[Extracted data entries]
import Literature.AlgebraicGeometry.Frobenioids.Thm36SubPerfectionUnitsQ
import Literature.AlgebraicGeometry.Frobenioids.ArchimedeanAutActionReadings
import HarnessLib

/-!
# Frobenioids II, Thm. 3.6 (iv), second sentence (both repaired readings) for `C^ℚ := C^pf` — PROVED over
# THE perfection of the archimedean Frobenioid (slot `Thm36Sub.ivReadings_Q`)

Mochizuki, *The geometry of Frobenioids II: poly-Frobenioids*, Kyushu J. Math. **62** (2008) 401–460, §3,
Thm. 3.6 (iv) p. 37 (kurims text `paper:url-4322d76898e0`): "(iv) Let `A ∈ Ob(F)`; `A_D := Base(A) ∈ Ob(D)`.
Write `A₀ ∈ Ob(D₀)` for the image of `A_D` in `D₀`. Then the natural action of `Aut_F(A)` on `O^▷(A), O^×(A)`
factors through `Aut_{D₀}(A₀)`. If, moreover, `Λ ∈ {ℤ, ℚ}`, then this factorization determines a faithful
action of the image of `Aut_F(A)` in `Aut_{D₀}(A₀)` on `O^▷(A), O^×(A)`." [cite: MochizukiFrdII2008, Thm 3.6 (iv) p.37]
— the SECOND sentence, in the two REPAIRED READINGS of the L1 layer ruling 2026-08-25T19:26:58Z (the printed
sentence is flag L1 #6, false as printed at `Λ = ℤ`; readings (3) `ArchFrd.Thm36iv_faithful_of_isIsotropic` and
(1) `ArchFrd.Thm36iv_faithful_istr` of `ArchimedeanBasicProperties.lean`), for `F = C^ℚ := C^pf`, THE
perfection of the archimedean Frobenioid `C → F_Φ` of Example 3.3 over any base `π : D → D₀`.

PROOF companion (abc-iut cell, layer L1, `SUBDAG-FrdII-Thm36-Prop35`, row M13 slot `Thm36Sub.ivReadings_Q`
of `Thm36Sub.lean`; seat abc-iut-w5-d237, handed over by abc-iut-w5-d190) over the unit colimit
`O^×((A, n)) = lim_→ (O^×(A^{(c)}), z ↦ z^{c′/c}) ≅ S¹ ⊗_ℤ ℚ` of `Thm36SubPerfectionUnits(Q).lean`:
* an automorphism `α` of `X = (A, n)` is the class `[Θ]` of an automorphism `Θ` of a Frobenius power
  `A^{(c)}` ([FrdI] Prop. 3.2 (ii)); its Galois twist `autTwist Θ ∈ {id, conj}` (the `D₀`-arrow under
  `Base(Θ)`) does not change under transport and determines the image of `α` in `Aut_{D₀}(X₀)`
  (`mapIso_eq_of_autTwist_eq`);
* conjugation by `α` sends a unit `[θ]` to `[Θ θ Θ⁻¹]`, whose scalar is the twist of `Θ` applied to the
  scalar of `θ` (Ex. 3.3 (i) composition law, abc-iut-L1-t9's `AutAction.scalar_conj`); on the values in
  `S¹ ⊗_ℤ ℚ` this is `v ↦ v` or `v ↦ -v` (complex conjugation = inversion on `S¹`; `unitVal_conj`);
* hence, for `A` complex, automorphisms acting identically on `O^×(X)` have the same twist
  (`autTwist_eq_of_units`): otherwise `v = -v` for every value, every unit is `2`-torsion, so trivial
  (`eq_one_of_isOfFinOrder`), contradicting `unitsSubgroup_ne_bot_of_isComplex`; for `A` real
  `Aut_{D₀}(Spec ℝ)` is trivial — this is reading (3) for `C^ℚ` (`faithful_of_isIsotropic_Q`); reading (1)
  follows by abc-iut-w4-d103's generic `thm36iv_faithful_istr_of_faithful_of_isIsotropic`;
* `ivReadings_Q_holds` closes the slot (for every value of its parameter `hF`), and abc-iut-L1-t9's instance
  `Thm36iv_readings_CA π (pfCompletion hF) rlf` holds in full (`thm36iv_readings_CA_pfCompletion`; its only
  residue was reading (3) for the perfection datum, `thm36iv_readings_CA_of_pf`).
One auxiliary `def` (`autTwist`, a `Bool` read off existing data); no notion of the paper is (re)defined, no
statement strengthened; nothing here bears on [IUTchIII] Cor. 3.12.
-/

noncomputable section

# WHAT YOU ARE ASKED TO DO
The required output is a copy of each line in the records where the string "layer" occurs.

# ANSWER FOR THIS EXERCISE
— the SECOND sentence, in the two REPAIRED READINGS of the L1 layer ruling 2026-08-25T19:26:58Z (the printed
PROOF companion (abc-iut cell, layer L1, `SUBDAG-FrdII-Thm36-Prop35`, row M13 slot `Thm36Sub.ivReadings_Q`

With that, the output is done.